START Records for the exercise

import Mathlib
import Literature.Probability.Percolation.CriticalOneArmBKLowerBound
import Literature.Probability.Percolation.SharpnessDCTProofs
import Literature.Probability.Percolation.PercolationProofs
import HarnessLib

/-!
# `stub_bkSplit` of line `registered` (crux `BoxGluing`, stmt-CriticalPhenomena-4643):
# localisation of the two-point function by the van den Berg–Kesten inequality

Registered stub `stub_bkSplit` of the lead's skeleton `Cruxes/BoxGluing/Lines/birth.lean`
(reshape r2) of the route `PercHyperscalingGluing`: for bond percolation on `ℤ³` at
`p_c = criticalProbI 3`, all `K n : ℕ` and every `x ∈ Λ_n = box 3 n`,

  `P(0 ↔ x) ≤ P(0 ↔ x inside Λ_{(K+1)n}) + P(0 ↔ ∂Λ_{Kn})²`.

Proof (van den Berg–Kesten on two disjoint arms, the argument of the tree's
`Literature.Probability.Percolation.real_openConnIn_box_le_oneArmProb_sq`): almost surely
`ω ⊆ E(ℤ³)` (`DCT16.real_mono_of_forall_subset_edgeSet`); if `0 ↔ x` in `ω` but not inside
`Λ_{(K+1)n}`, an open PATH `p` from `0` to `x` (a walk of the open graph, made simple by
`SimpleGraph.Walk.bypass`) visits a vertex `u ∉ Λ_{(K+1)n}`; the prefix `p.takeUntil u` leaves
`Λ_{Kn} ∋ 0` and its initial segment up to the first exit (`exists_firstExit_edges`) witnesses
`{0 ↔ ∂Λ_{Kn}} = siteToBoundary 3 (K n)`; the reversed suffix `(p.dropUntil u).reverse` runs from
`x` to `u ∉ x + Λ_{Kn}` (`‖u - x‖_∞ ≥ (K+1)n + 1 - n > Kn`, `BkSplit.sub_not_mem_box`) and its
initial segment up to the first exit from `x + Λ_{Kn}` witnesses the translated arm event
`DCT16.armEvent x (K n)`; prefix and suffix of a path are edge-disjoint
(`SimpleGraph.Walk.IsTrail.disjoint_edges_takeUntil_dropUntil`), so
`ω ∈ siteToBoundary 3 (Kn) □ DCT16.armEvent x (Kn)` (`IsUpperSet.mem_disjointOccurrence_iff`);
finally `P(A ∪ B) ≤ P(A) + P(B)`, BK for finitary increasing events (`bk_finitary`) and translation
invariance (`DCT16.real_armEvent`) give the bound `π_{Kn}²` for the second event.

No new definitions; the two helpers (pure lattice geometry / path surgery, every dimension `d`)
live in the sub-namespace `BkSplit`.
-/

noncomputable section

namespace Summit.CriticalPhenomena.PercolationContinuityZ3.Theorems

open MeasureTheory ProbabilityTheory
open Literature.Probability.Percolation Literature.Probability.LatticeModels
open Literature.Probability.Percolation.DCT16
open scoped Literature.Probability.Percolation

namespace BkSplit

variable {d : ℕ}

/-- Geometry of boxes: if `x ∈ Λ_n`, `u ∉ Λ_M` and `m + n ≤ M`, then `u - x ∉ Λ_m`
(some coordinate of `u` exceeds `M` in absolute value, the same coordinate of `x` is at most `n`).
[folklore] -/
theorem sub_not_mem_box {n m M : ℕ} (hM : m + n ≤ M) {x u : Site d} (hx : x ∈ box d n)
    (hu : u ∉ box d M) : u - x ∉ box d m := by
  intro hux
  apply hu
  rw [mem_box] at hx hux ⊢
  intro i
  have h1 := hx i
  have h2 := hux i
  simp only [Pi.sub_apply] at h2
  have hM' : (m : ℤ) + n ≤ M := by exact_mod_cast hM
  constructor <;> omega

/-- **One open connection leaving a box yields two disjoint arms.** For a lattice configuration
`ω ⊆ E(ℤ^d)`: if `0 ↔ x` in `ω` with `x ∈ Λ_n`, but not inside `Λ_M`, and `m + n ≤ M`, then the arm
events `{0 ↔ ∂Λ_m in Λ_m}` and `{x ↔ x + ∂Λ_m in x + Λ_m}` occur on disjoint sets of open edges:
split an open path from `0` to `x` at a vertex `u ∉ Λ_M`; the prefix, cut at its first exit from
`Λ_m`, and the reversed suffix, cut at its first exit from `x + Λ_m` (`u - x ∉ Λ_m`), are
edge-disjoint witnesses. [folklore] -/
theorem mem_disjointOccurrence_of_openConn {n m M : ℕ} (hM : m + n ≤ M) {x : Site d}
    (hx : x ∈ box d n) {ω : BondConfig (Site d)} (hω : ω ⊆ (zdGraph d).edgeSet)
    (h : ω ∈ openConn 0 x) (h' : ω ∉ openConnIn (↑(box d M) : Set (Site d)) 0 x) :
    ω ∈ siteToBoundary d m □ DCT16.armEvent x m := by
  classical
  have hreach : (openGraph ω).Reachable 0 x := h
  obtain ⟨p₀⟩ := hreach
  -- an open PATH from `0` to `x`
  set p : (openGraph ω).Walk 0 x := p₀.bypass with hp_def
  have hp : p.IsPath := p₀.bypass_isPath
  -- some vertex of `p` lies outside `Λ_M`
  have hout : ∃ u ∈ p.support, u ∉ (↑(box d M) : Set (Site d)) := by
    by_contra hall
    push Not at hall
    exact h' (mem_openConnIn_of_walk p hall fun e he =>
      edgeSet_openGraph_subset ω (p.edges_subset_edgeSet he))
  obtain ⟨u, hu, huM⟩ := hout
  -- split `p` at `u` into two edge-disjoint pieces
  set q₁ : (openGraph ω).Walk 0 u := p.takeUntil u hu with hq₁
  set q₂ : (openGraph ω).Walk u x := p.dropUntil u hu with hq₂
  have hdisj₁₂ : q₁.edges.Disjoint q₂.edges := hp.isTrail.disjoint_edges_takeUntil_dropUntil hu
  -- first exit of the prefix from `Λ_m`
  have hmM : m ≤ M := le_trans (Nat.le_add_right m n) hM
  have h0 : (0 : Site d) ∈ (↑(box d m) : Set (Site d)) := Finset.mem_coe.2 (zero_mem_box d m)
  have hum : u ∉ (↑(box d m) : Set (Site d)) := fun hu' =>
    huM (Finset.mem_coe.2 (box_mono d hmM (Finset.mem_coe.1 hu')))
  obtain ⟨a, b, q, hab, ha, hb, hq, hqe⟩ :=
    exists_firstExit_edges (↑(box d m) : Set (Site d)) q₁ h0 hum
  -- first exit of the reversed suffix from `x + Λ_m`
  set Bx : Set (Site d) := {w | w - x ∈ box d m} with hBx
  have hxBx : x ∈ Bx := by
    show x - x ∈ box d m
    rw [sub_self]
    exact zero_mem_box d m
  have huBx : u ∉ Bx := sub_not_mem_box hM hx fun h'' => huM (Finset.mem_coe.2 h'')
  obtain ⟨a', b', q', hab', ha', hb', hq', hqe'⟩ := exists_firstExit_edges Bx q₂.reverse hxBx huBx
  -- the two witnesses
  set K : Set (Sym2 (Site d)) := {e | e ∈ q.edges} with hK
  set L : Set (Sym2 (Site d)) := {e | e ∈ q'.edges} with hL
  have hKω : K ⊆ ω := fun e he => edgeSet_openGraph_subset ω (q.edges_subset_edgeSet he)
  have hLω : L ⊆ ω := fun e he => edgeSet_openGraph_subset ω (q'.edges_subset_edgeSet he)
  have hdisj : Disjoint K L := by
    rw [Set.disjoint_left]
    intro e heK heL
    have h1 : e ∈ q₁.edges := hqe e heK
    have h2 : e ∈ q₂.edges := by
      have := hqe' e heL
      rwa [SimpleGraph.Walk.edges_reverse, List.mem_reverse] at this
    exact hdisj₁₂ h1 h2
  have hKA : K ∈ siteToBoundary d m := by
    refine ⟨a, mem_innerBoundary_iff.2 ⟨Finset.mem_coe.1 ha, b, fun h'' => hb (Finset.mem_coe.2 h''),
      adj_of_openGraph_adj hω hab⟩, mem_openConnIn_of_walk q hq fun e he => he⟩
  have hLB : L ∈ DCT16.armEvent x m := by
    refine ⟨a', mem_innerBoundary_iff.2 ⟨ha', b' - x, hb', ?_⟩,
      mem_openConnIn_of_walk q' hq' fun e he => he⟩
    rw [DCT16.zdGraph_adj_sub_iff]
    exact adj_of_openGraph_adj hω hab'
  exact ((isUpperSet_siteToBoundary d m).mem_disjointOccurrence_iff
    (isUpperSet_armEvent_translate x m) ω).2 ⟨K, hKω, L, hLω, hdisj, hKA, hLB⟩

end BkSplit

/-- **Stub 2a of `Cruxes/BoxGluing/Lines/birth.lean` — BK SPLIT (localisation by van den
Berg–Kesten).** For all `K n : ℕ` and `x ∈ Λ_n`:
`P_{p_c}(0 ↔ x) ≤ P_{p_c}(0 ↔ x inside Λ_{(K+1)n}) + P_{p_c}(0 ↔ ∂Λ_{Kn})²` for bond percolation on
`ℤ³` at `p_c = criticalProbI 3`: a.s. `ω ⊆ E(ℤ³)`, and on `{0 ↔ x} ∖ {0 ↔ x in Λ_{(K+1)n}}` the two
arm events `{0 ↔ ∂Λ_{Kn}}`, `{x ↔ x + ∂Λ_{Kn} in x + Λ_{Kn}}` occur disjointly
(`BkSplit.mem_disjointOccurrence_of_openConn` with `M = (K+1)n = Kn + n`), whence the bound by
subadditivity, BK (`bk_finitary`) and translation invariance (`DCT16.real_armEvent`). -/
theorem stub_bkSplit :
    ∀ K n : ℕ, ∀ x ∈ box 3 n,
      (bondPercolation (zdGraph 3) (criticalProbI 3)).real (openConn 0 x) ≤
        (bondPercolation (zdGraph 3) (criticalProbI 3)).real (openConnIn ↑(box 3 ((K + 1) * n)) 0 x) +
          (bondPercolation (zdGraph 3) (criticalProbI 3)).real (siteToBoundary 3 (K * n)) ^ 2 := by
  classical
  intro K n x hx
  have hKn : K * n + n ≤ (K + 1) * n := (add_one_mul K n).symm.le
  calc (bondPercolation (zdGraph 3) (criticalProbI 3)).real (openConn 0 x)
      ≤ (bondPercolation (zdGraph 3) (criticalProbI 3)).real
          (openConnIn (↑(box 3 ((K + 1) * n)) : Set (Site 3)) 0 x ∪
            (siteToBoundary 3 (K * n) □ DCT16.armEvent x (K * n))) :=
        real_mono_of_forall_subset_edgeSet (zdGraph 3) _ fun ω hω h => by
          by_cases h' : ω ∈ openConnIn (↑(box 3 ((K + 1) * n)) : Set (Site 3)) 0 x
          · exact Or.inl h'
          · exact Or.inr (BkSplit.mem_disjointOccurrence_of_openConn hKn hx hω h h')
    _ ≤ (bondPercolation (zdGraph 3) (criticalProbI 3)).real
            (openConnIn (↑(box 3 ((K + 1) * n)) : Set (Site 3)) 0 x) +
          (bondPercolation (zdGraph 3) (criticalProbI 3)).real
            (siteToBoundary 3 (K * n) □ DCT16.armEvent x (K * n)) :=
        measureReal_union_le _ _
    _ ≤ (bondPercolation (zdGraph 3) (criticalProbI 3)).real
            (openConnIn (↑(box 3 ((K + 1) * n)) : Set (Site 3)) 0 x) +
          (bondPercolation (zdGraph 3) (criticalProbI 3)).real (siteToBoundary 3 (K * n)) *
            (bondPercolation (zdGraph 3) (criticalProbI 3)).real (DCT16.armEvent x (K * n)) := by
        gcongr
        exact bk_finitary (zdGraph 3) _ (isUpperSet_siteToBoundary 3 (K * n))
          (isUpperSet_armEvent_translate x (K * n)) (isFinitary_siteToBoundary 3 (K * n))
          (isFinitary_armEvent_translate x (K * n))
    _ = (bondPercolation (zdGraph 3) (criticalProbI 3)).real
            (openConnIn (↑(box 3 ((K + 1) * n)) : Set (Site 3)) 0 x) +
          (bondPercolation (zdGraph 3) (criticalProbI 3)).real (siteToBoundary 3 (K * n)) ^ 2 := by
        rw [DCT16.real_armEvent, sq]

end Summit.CriticalPhenomena.PercolationContinuityZ3.Theorems

end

END Records for the exercise

■ Brief
Among the entries above, identify all lines with "events" and copy them.

■ Expected answer
finally `P(A ∪ B) ≤ P(A) + P(B)`, BK for finitary increasing events (`bk_finitary`) and translation
events `{0 ↔ ∂Λ_m in Λ_m}` and `{x ↔ x + ∂Λ_m in x + Λ_m}` occur on disjoint sets of open edges:
arm events `{0 ↔ ∂Λ_{Kn}}`, `{x ↔ x + ∂Λ_{Kn} in x + Λ_{Kn}}` occur disjointly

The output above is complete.